Entries taken from a collection
/-- **(1.10) ON THE TORUS, DERIVATIVE CLAUSE, LEVEL-`k` UNITS** (one volume, `1 ≤ k ≤ m + K`): under the same hypotheses, for every
direction `μ`, `|(∂^ε_μG^ε_k f)(x)| ≤ (2C₀e^{δ₀}K_d(δ₀/2) + a²·c_term/(L−1))·(L^kε)·e^{−min(δ₀/2, δ/4)·D/L^k}·F` — one power of `L^jε`
per term (B4 (2.38)), summed to `L^kε/(L−1)`; the `j = 0` term `ε·∂¹G_0^{unit}` with `ε ≤ L^kε`. [cite: Balaban1983RegularityDecay,
Theorem (1.10) p.573 («|(D^η_{A,μ}G_k(Ω,A)f)(x)| ≤ c₀exp(−δ₀dist(x,supp f))‖f‖_∞», η = L^{−k} p.572), proof route pp.582–584 (2.34),
(2.38)–(2.39), Lemma 2.4, p.572 (torus)] -/
theorem deriv_row_bound_level {a msq : ℝ} (ha : 0 < a) (hm : 0 ≤ msq) {k : ℕ} (hk1 : 1 ≤ k)
    (hkm : k ≤ P.m + P.K) {C δ C₀ δ₀ : ℝ} (hC : 0 ≤ C) (hδ : 0 < δ) (hC₀ : 0 ≤ C₀) (hδ₀ : 0 < δ₀)
    (hK : KerBounds P a msq k C δ)
    (hG0 : ∀ x x' : Site P 0, |G0unit P a msq x x'| ≤ C₀ * Real.exp (-(δ₀ * T P 0 x x')))
    (μ : Fin P.d) (x : Site P 0) (f : Site P 0 → ℝ) {F D : ℝ} (hF : ∀ z, |f z| ≤ F) (hD0 : 0 ≤ D)
    (hD : ∀ z, f z ≠ 0 → D ≤ T P 0 x z) :
    |((deriv P 0 P.eps μ * (tower P a msq).G k) *ᵥ f) x|
      ≤ (2 * C₀ * Real.exp δ₀ * B4Sect5Proof.latticeConst P.d (δ₀ / 2) +
          a ^ 2 * cTerm P.d C δ * (1 / ((P.L : ℝ) - 1))) *
          P.spacing k * Real.exp (-(min (δ₀ / 2) (δ / 4) * (D / (P.L : ℝ) ^ k))) * F := by
  have hL1 : (1 : ℝ) < P.L := one_lt_cast_L P
  have hε0 : 0 < P.eps := P.eps_pos
  have hF0 : 0 ≤ F := (abs_nonneg _).trans (hF x)
  have hct : 0 ≤ cTerm P.d C δ := cTerm_nonneg P.d hC hδ
  have hsk0 : 0 ≤ P.spacing k := (P.spacing_pos k).le
  have hLk : 0 < (P.L : ℝ) ^ k := pow_pos P.cast_L_pos k
  have hDk : 0 ≤ D / (P.L : ℝ) ^ k := div_nonneg hD0 hLk.le
  set m₀ := min (δ₀ / 2) (δ / 4) with hm₀
  have hm₀0 : 0 ≤ m₀ := le_min (by positivity) (by positivity)
  set E := Real.exp (-(m₀ * (D / (P.L : ℝ) ^ k))) with hEdef
  have hE0 : 0 ≤ E := (Real.exp_pos _).le
  -- split (∂G f)(x) along (2.34)
  have hsplit : ((deriv P 0 P.eps μ * (tower P a msq).G k) *ᵥ f) x
      = P.eps * ∑ x', (deriv P 0 1 μ * G0unit P a msq) x x' * f x'
        + ∑ j ∈ Finset.Ico 1 k, B1.aSeq a P.L j ^ 2 * P.spacing j *
            ∑ x', (∑ y : Site P j, ∑ y' : Site P j,
              K1 P a msq j μ x ⟨j, y⟩ * Crs P a msq j y y' * (Qk P j * Grs P a msq j) y' x') * f x' := by
    have e1 : ((deriv P 0 P.eps μ * (tower P a msq).G k) *ᵥ f) x
        = ∑ x', (deriv P 0 P.eps μ * (tower P a msq).G k) x x' * f x' := rfl
    rw [e1]
    calc ∑ x', (deriv P 0 P.eps μ * (tower P a msq).G k) x x' * f x'
        = ∑ x', (P.eps * (deriv P 0 1 μ * G0unit P a msq) x x' * f x' +
            ∑ j ∈ Finset.Ico 1 k, B1.aSeq a P.L j ^ 2 * P.spacing j *
              (∑ y : Site P j, ∑ y' : Site P j,
                K1 P a msq j μ x ⟨j, y⟩ * Crs P a msq j y y' * (Qk P j * Grs P a msq j) y' x') * f x') := by
          refine Finset.sum_congr rfl fun x' _ => ?_
          rw [derivG_apply_eq P ha hm hk1, add_mul, Finset.sum_mul]
      _ = _ := by
          rw [Finset.sum_add_distrib, Finset.sum_comm, Finset.mul_sum]
          congr 1
          · exact Finset.sum_congr rfl fun x' _ => by ring
          · refine Finset.sum_congr rfl fun j _ => ?_
            rw [Finset.mul_sum]
            exact Finset.sum_congr rfl fun x' _ => by ring
  -- the j = 0 row: ε ≤ L^kε and e^{−(δ₀/2)D} ≤ e^{−m₀D/L^k}
  have h0 : |P.eps * ∑ x', (deriv P 0 1 μ * G0unit P a msq) x x' * f x'|
      ≤ 2 * C₀ * Real.exp δ₀ * B4Sect5Proof.latticeConst P.d (δ₀ / 2) * P.spacing k * E * F := by
    have hrow := fine_row_sum P hδ₀ x f hF hD
    have hε1 : P.eps ≤ P.spacing k := eps_le_spacing P k
    have hexp : Real.exp (-(δ₀ / 2 * D)) ≤ E := by
      refine (exp_fine_le_level P k (show 0 ≤ δ₀ / 2 by positivity) hD0).trans ?_
      rw [hEdef]
      exact Real.exp_le_exp.mpr (by nlinarith [mul_le_mul_of_nonneg_right (min_le_left (δ₀ / 2) (δ / 4)) hDk])
    have hdb := derivG0unit_bound P hC₀ hδ₀ hG0 μ x
    have hR := B4Sect5Proof.latticeConst_nonneg P.d (show 0 ≤ δ₀ / 2 by positivity)
    calc |P.eps * ∑ x', (deriv P 0 1 μ * G0unit P a msq) x x' * f x'|
        = P.eps * |∑ x', (deriv P 0 1 μ * G0unit P a msq) x x' * f x'| := by rw [abs_mul, abs_of_nonneg hε0.le]
      _ ≤ P.spacing k * (∑ x', Real.exp (-(δ₀ * T P 0 x x')) * |f x'| * (2 * C₀ * Real.exp δ₀)) := by
          refine mul_le_mul hε1 ?_ (abs_nonneg _) hsk0
          calc |∑ x', (deriv P 0 1 μ * G0unit P a msq) x x' * f x'|
              ≤ ∑ x', |(deriv P 0 1 μ * G0unit P a msq) x x' * f x'| := Finset.abs_sum_le_sum_abs _ _
            _ ≤ ∑ x', Real.exp (-(δ₀ * T P 0 x x')) * |f x'| * (2 * C₀ * Real.exp δ₀) := by
                refine Finset.sum_le_sum fun x' _ => ?_
                rw [abs_mul]
                calc |(deriv P 0 1 μ * G0unit P a msq) x x'| * |f x'|
                    ≤ 2 * C₀ * Real.exp δ₀ * Real.exp (-(δ₀ * T P 0 x x')) * |f x'| :=
                      mul_le_mul_of_nonneg_right (hdb x') (abs_nonneg _)
                  _ = _ := by ring
      _ = P.spacing k * (2 * C₀ * Real.exp δ₀ * ∑ x', Real.exp (-(δ₀ * T P 0 x x')) * |f x'|) := by
          rw [← Finset.sum_mul]; ring
      _ ≤ P.spacing k * (2 * C₀ * Real.exp δ₀ *
            (F * B4Sect5Proof.latticeConst P.d (δ₀ / 2) * Real.exp (-(δ₀ / 2 * D)))) :=
          mul_le_mul_of_nonneg_left (mul_le_mul_of_nonneg_left hrow (by positivity)) hsk0
      _ ≤ P.spacing k * (2 * C₀ * Real.exp δ₀ * (F * B4Sect5Proof.latticeConst P.d (δ₀ / 2) * E)) :=
          mul_le_mul_of_nonneg_left (mul_le_mul_of_nonneg_left
            (mul_le_mul_of_nonneg_left hexp (by positivity)) (by positivity)) hsk0
      _ = _ := by ring
  -- the rows j ≥ 1: a_j² ≤ a², e^{−(δ/4)D/L^j} ≤ e^{−m₀D/L^k}
  have hj : ∀ j ∈ Finset.Ico 1 k,
      |B1.aSeq a P.L j ^ 2 * P.spacing j *
          ∑ x', (∑ y : Site P j, ∑ y' : Site P j,
            K1 P a msq j μ x ⟨j, y⟩ * Crs P a msq j y y' * (Qk P j * Grs P a msq j) y' x') * f x'|
        ≤ a ^ 2 * cTerm P.d C δ * E * F * P.spacing j := by
    intro j hjm
    obtain ⟨hj1, hjk⟩ := Finset.mem_Ico.mp hjm
    have ht := term_row_bound P hC hδ hK hj1 hjk hkm x (fun z y => K1 P a msq j μ z ⟨j, y⟩)
      (hK.k1 j hj1 hjk μ) f hF hD
    have haj : B1.aSeq a P.L j ^ 2 ≤ a ^ 2 := by
      have := B5Leaf235Torus.abs_aSeq_le ha hL1 j
      rw [← sq_abs]; exact pow_le_pow_left₀ (abs_nonneg _) this 2
    have hs0 : 0 ≤ P.spacing j := (P.spacing_pos j).le
    have hexp : Real.exp (-(δ / 4 * (D / (P.L : ℝ) ^ j))) ≤ E := by
      refine (exp_level_mono P hjk.le (show 0 ≤ δ / 4 by positivity) hD0).trans ?_
      rw [hEdef]
      exact Real.exp_le_exp.mpr (by nlinarith [mul_le_mul_of_nonneg_right (min_le_right (δ₀ / 2) (δ / 4)) hDk])
    rw [abs_mul, abs_of_nonneg (by positivity)]
    calc B1.aSeq a P.L j ^ 2 * P.spacing j *
          |∑ x', (∑ y : Site P j, ∑ y' : Site P j,
            K1 P a msq j μ x ⟨j, y⟩ * Crs P a msq j y y' * (Qk P j * Grs P a msq j) y' x') * f x'|
        ≤ a ^ 2 * P.spacing j * (cTerm P.d C δ * E * F) :=
          mul_le_mul (mul_le_mul haj le_rfl hs0 (by positivity))
            (ht.trans (mul_le_mul_of_nonneg_right (mul_le_mul_of_nonneg_left hexp hct) hF0)) (abs_nonneg _)
            (by positivity)
      _ = _ := by ring
  rw [hsplit]
  calc |P.eps * ∑ x', (deriv P 0 1 μ * G0unit P a msq) x x' * f x' +
        ∑ j ∈ Finset.Ico 1 k, B1.aSeq a P.L j ^ 2 * P.spacing j *
          ∑ x', (∑ y : Site P j, ∑ y' : Site P j,
            K1 P a msq j μ x ⟨j, y⟩ * Crs P a msq j y y' * (Qk P j * Grs P a msq j) y' x') * f x'|
      ≤ |P.eps * ∑ x', (deriv P 0 1 μ * G0unit P a msq) x x' * f x'| +
        ∑ j ∈ Finset.Ico 1 k, |B1.aSeq a P.L j ^ 2 * P.spacing j *
          ∑ x', (∑ y : Site P j, ∑ y' : Site P j,
            K1 P a msq j μ x ⟨j, y⟩ * Crs P a msq j y y' * (Qk P j * Grs P a msq j) y' x') * f x'| :=
        (abs_add_le _ _).trans (add_le_add le_rfl (Finset.abs_sum_le_sum_abs _ _))
    _ ≤ 2 * C₀ * Real.exp δ₀ * B4Sect5Proof.latticeConst P.d (δ₀ / 2) * P.spacing k * E * F +
        ∑ j ∈ Finset.Ico 1 k, a ^ 2 * cTerm P.d C δ * E * F * P.spacing j :=
        add_le_add h0 (Finset.sum_le_sum hj)
    _ = 2 * C₀ * Real.exp δ₀ * B4Sect5Proof.latticeConst P.d (δ₀ / 2) * P.spacing k * E * F +
        a ^ 2 * cTerm P.d C δ * E * F * ∑ j ∈ Finset.Ico 1 k, P.spacing j := by
        rw [Finset.mul_sum]
    _ ≤ 2 * C₀ * Real.exp δ₀ * B4Sect5Proof.latticeConst P.d (δ₀ / 2) * P.spacing k * E * F +
        a ^ 2 * cTerm P.d C δ * E * F * (P.spacing k / ((P.L : ℝ) - 1)) :=
        add_le_add le_rfl (mul_le_mul_of_nonneg_left (sum_spacing_lt_le P k)
          (by positivity : (0 : ℝ) ≤ a ^ 2 * cTerm P.d C δ * E * F))
    _ = _ := by ring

Problem statement -> Up to and including the line with "per term (B4", please return the records exactly, beginning from their first line.

Response for this exercise ->
/-- **(1.10) ON THE TORUS, DERIVATIVE CLAUSE, LEVEL-`k` UNITS** (one volume, `1 ≤ k ≤ m + K`): under the same hypotheses, for every
direction `μ`, `|(∂^ε_μG^ε_k f)(x)| ≤ (2C₀e^{δ₀}K_d(δ₀/2) + a²·c_term/(L−1))·(L^kε)·e^{−min(δ₀/2, δ/4)·D/L^k}·F` — one power of `L^jε`
per term (B4 (2.38)), summed to `L^kε/(L−1)`; the `j = 0` term `ε·∂¹G_0^{unit}` with `ε ≤ L^kε`. [cite: Balaban1983RegularityDecay,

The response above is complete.